PROBLEM TO WORK ON
Could you show all lines in the entries below that contain the string "different"?

*** Begin section ***

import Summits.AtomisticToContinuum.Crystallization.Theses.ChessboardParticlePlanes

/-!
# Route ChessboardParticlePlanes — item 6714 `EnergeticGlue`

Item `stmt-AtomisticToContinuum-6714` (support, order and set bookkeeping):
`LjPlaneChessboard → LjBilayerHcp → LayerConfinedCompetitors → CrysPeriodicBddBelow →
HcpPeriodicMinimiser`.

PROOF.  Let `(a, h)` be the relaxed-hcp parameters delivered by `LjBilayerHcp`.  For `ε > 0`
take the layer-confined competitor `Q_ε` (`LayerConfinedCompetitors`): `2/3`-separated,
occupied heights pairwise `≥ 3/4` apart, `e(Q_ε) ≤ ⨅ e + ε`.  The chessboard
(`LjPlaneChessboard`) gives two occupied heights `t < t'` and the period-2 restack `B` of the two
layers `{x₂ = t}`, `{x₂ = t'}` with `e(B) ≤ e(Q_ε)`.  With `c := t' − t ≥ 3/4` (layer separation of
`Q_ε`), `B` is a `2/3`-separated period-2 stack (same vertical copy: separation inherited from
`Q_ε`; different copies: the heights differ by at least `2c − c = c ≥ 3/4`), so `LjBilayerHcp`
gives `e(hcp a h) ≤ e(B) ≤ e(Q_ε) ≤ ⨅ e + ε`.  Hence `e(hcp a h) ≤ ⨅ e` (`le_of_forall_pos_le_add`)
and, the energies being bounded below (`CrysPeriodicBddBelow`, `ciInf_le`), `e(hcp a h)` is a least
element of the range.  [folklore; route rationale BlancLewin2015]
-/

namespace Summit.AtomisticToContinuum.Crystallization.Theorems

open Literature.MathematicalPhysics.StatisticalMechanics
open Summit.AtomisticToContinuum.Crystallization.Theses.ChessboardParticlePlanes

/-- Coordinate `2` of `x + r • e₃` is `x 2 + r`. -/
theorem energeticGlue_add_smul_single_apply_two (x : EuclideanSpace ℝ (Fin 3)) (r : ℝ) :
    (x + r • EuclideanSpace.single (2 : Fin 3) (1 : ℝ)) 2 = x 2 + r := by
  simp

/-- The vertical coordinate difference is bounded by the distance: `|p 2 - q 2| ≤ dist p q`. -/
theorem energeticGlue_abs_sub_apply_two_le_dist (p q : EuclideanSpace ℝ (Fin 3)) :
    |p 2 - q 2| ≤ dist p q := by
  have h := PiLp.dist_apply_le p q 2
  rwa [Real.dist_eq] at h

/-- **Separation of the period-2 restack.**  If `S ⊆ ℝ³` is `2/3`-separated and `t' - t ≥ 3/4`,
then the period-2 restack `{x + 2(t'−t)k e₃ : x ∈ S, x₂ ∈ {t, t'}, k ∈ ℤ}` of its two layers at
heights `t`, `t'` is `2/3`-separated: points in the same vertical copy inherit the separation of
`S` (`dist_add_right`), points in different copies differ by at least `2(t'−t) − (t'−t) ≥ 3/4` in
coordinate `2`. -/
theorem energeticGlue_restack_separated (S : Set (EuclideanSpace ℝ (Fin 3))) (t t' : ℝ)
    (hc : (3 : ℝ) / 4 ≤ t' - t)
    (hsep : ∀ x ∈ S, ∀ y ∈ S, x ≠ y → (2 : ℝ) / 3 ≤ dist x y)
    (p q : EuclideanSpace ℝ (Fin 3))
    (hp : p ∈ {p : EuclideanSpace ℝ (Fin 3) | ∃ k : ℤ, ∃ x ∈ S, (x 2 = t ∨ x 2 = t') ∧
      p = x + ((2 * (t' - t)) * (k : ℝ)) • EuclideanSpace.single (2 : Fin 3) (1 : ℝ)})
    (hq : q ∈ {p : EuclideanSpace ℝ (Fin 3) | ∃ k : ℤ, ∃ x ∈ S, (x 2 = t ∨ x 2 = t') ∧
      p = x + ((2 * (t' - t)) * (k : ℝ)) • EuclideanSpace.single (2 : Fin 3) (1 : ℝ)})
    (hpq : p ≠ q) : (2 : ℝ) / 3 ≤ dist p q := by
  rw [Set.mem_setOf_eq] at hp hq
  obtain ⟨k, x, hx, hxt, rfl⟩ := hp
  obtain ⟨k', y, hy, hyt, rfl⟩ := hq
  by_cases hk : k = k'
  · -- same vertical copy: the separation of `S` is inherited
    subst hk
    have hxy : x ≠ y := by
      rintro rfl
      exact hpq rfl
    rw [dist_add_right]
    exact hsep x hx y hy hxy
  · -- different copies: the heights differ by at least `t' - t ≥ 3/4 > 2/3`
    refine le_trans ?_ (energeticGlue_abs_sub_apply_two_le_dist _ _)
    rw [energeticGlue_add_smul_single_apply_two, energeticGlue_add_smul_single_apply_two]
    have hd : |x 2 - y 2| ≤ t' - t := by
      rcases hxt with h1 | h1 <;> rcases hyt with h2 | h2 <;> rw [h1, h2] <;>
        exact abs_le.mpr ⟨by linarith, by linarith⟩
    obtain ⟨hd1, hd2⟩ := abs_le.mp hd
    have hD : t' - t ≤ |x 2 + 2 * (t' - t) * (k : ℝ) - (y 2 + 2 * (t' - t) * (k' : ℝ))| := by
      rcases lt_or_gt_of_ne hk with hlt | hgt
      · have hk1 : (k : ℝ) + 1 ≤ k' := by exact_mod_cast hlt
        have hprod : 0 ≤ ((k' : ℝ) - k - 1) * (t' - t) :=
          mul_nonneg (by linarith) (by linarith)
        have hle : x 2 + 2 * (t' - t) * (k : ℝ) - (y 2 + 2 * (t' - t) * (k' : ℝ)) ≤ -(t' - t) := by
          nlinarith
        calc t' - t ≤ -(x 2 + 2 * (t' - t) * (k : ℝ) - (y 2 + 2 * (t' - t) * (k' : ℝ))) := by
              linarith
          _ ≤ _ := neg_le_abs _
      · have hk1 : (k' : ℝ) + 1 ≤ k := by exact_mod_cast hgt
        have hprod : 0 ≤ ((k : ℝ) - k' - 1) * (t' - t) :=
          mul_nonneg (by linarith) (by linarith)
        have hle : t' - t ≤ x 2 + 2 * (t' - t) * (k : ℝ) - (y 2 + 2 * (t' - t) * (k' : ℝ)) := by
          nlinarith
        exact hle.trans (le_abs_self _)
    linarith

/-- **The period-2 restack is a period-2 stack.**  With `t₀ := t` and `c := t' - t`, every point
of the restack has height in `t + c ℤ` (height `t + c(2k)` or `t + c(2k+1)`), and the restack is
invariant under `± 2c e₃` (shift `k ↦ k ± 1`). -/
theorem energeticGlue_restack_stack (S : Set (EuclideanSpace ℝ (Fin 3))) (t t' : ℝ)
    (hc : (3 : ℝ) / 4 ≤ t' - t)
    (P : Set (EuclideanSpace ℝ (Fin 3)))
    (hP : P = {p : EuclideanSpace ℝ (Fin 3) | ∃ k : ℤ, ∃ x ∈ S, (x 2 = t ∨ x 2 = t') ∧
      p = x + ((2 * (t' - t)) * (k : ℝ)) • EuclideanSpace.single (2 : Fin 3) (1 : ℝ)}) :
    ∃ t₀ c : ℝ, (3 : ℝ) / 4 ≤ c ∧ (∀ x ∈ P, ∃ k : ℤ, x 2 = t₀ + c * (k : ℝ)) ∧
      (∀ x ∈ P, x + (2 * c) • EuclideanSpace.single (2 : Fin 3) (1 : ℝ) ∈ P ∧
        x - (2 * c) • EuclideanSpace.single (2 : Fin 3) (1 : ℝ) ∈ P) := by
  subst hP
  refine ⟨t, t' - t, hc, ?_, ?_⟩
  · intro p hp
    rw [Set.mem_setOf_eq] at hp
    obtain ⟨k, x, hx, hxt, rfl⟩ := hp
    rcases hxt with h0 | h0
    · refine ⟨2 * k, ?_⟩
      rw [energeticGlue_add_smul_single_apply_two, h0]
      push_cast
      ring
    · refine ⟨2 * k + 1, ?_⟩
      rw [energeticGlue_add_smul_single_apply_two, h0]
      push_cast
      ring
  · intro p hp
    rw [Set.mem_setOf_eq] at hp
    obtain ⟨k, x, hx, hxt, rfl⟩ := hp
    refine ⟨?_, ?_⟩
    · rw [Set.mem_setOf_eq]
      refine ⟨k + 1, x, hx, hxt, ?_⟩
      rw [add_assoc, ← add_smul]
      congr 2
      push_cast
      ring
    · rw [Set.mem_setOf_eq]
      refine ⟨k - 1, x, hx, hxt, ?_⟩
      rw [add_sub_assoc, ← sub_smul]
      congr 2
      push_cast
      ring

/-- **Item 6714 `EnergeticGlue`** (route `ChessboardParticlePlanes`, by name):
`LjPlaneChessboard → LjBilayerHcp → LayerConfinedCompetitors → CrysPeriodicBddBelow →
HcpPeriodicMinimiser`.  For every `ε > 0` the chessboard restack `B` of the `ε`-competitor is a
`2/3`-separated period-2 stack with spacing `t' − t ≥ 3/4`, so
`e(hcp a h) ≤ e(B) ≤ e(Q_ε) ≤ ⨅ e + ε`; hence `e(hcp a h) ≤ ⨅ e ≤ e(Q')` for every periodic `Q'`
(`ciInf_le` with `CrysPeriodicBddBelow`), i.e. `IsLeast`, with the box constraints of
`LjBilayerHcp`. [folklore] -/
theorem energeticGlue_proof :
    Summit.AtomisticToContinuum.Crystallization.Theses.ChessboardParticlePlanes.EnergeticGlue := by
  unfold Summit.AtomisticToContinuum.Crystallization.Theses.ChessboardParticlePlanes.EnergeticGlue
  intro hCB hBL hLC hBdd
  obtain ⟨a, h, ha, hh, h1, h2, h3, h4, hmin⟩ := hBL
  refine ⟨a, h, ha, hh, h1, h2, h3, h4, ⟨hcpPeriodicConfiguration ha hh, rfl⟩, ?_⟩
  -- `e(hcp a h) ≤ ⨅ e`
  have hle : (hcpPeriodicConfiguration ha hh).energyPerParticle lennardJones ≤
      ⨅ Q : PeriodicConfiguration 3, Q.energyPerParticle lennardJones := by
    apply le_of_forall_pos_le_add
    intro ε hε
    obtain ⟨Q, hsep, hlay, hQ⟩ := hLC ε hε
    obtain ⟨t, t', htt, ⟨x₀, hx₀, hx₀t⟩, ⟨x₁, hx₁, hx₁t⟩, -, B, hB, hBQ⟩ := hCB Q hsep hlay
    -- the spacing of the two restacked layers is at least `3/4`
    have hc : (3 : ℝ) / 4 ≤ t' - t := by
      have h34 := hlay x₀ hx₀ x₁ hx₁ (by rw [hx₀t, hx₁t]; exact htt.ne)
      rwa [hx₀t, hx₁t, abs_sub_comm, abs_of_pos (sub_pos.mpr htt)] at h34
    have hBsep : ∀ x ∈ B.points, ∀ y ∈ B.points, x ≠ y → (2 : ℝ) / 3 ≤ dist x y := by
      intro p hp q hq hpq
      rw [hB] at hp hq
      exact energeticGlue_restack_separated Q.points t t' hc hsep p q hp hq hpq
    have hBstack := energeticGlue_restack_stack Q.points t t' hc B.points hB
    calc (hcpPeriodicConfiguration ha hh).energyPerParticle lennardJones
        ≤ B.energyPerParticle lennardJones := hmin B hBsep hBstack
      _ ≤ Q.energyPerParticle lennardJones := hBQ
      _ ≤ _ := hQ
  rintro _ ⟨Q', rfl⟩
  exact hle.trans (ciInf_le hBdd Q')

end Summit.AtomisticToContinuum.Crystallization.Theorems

*** End section ***

ANSWER TO THE PROBLEM
`Q_ε`; different copies: the heights differ by at least `2c − c = c ≥ 3/4`), so `LjBilayerHcp`
`S` (`dist_add_right`), points in different copies differ by at least `2(t'−t) − (t'−t) ≥ 3/4` in
  · -- different copies: the heights differ by at least `t' - t ≥ 3/4 > 2/3`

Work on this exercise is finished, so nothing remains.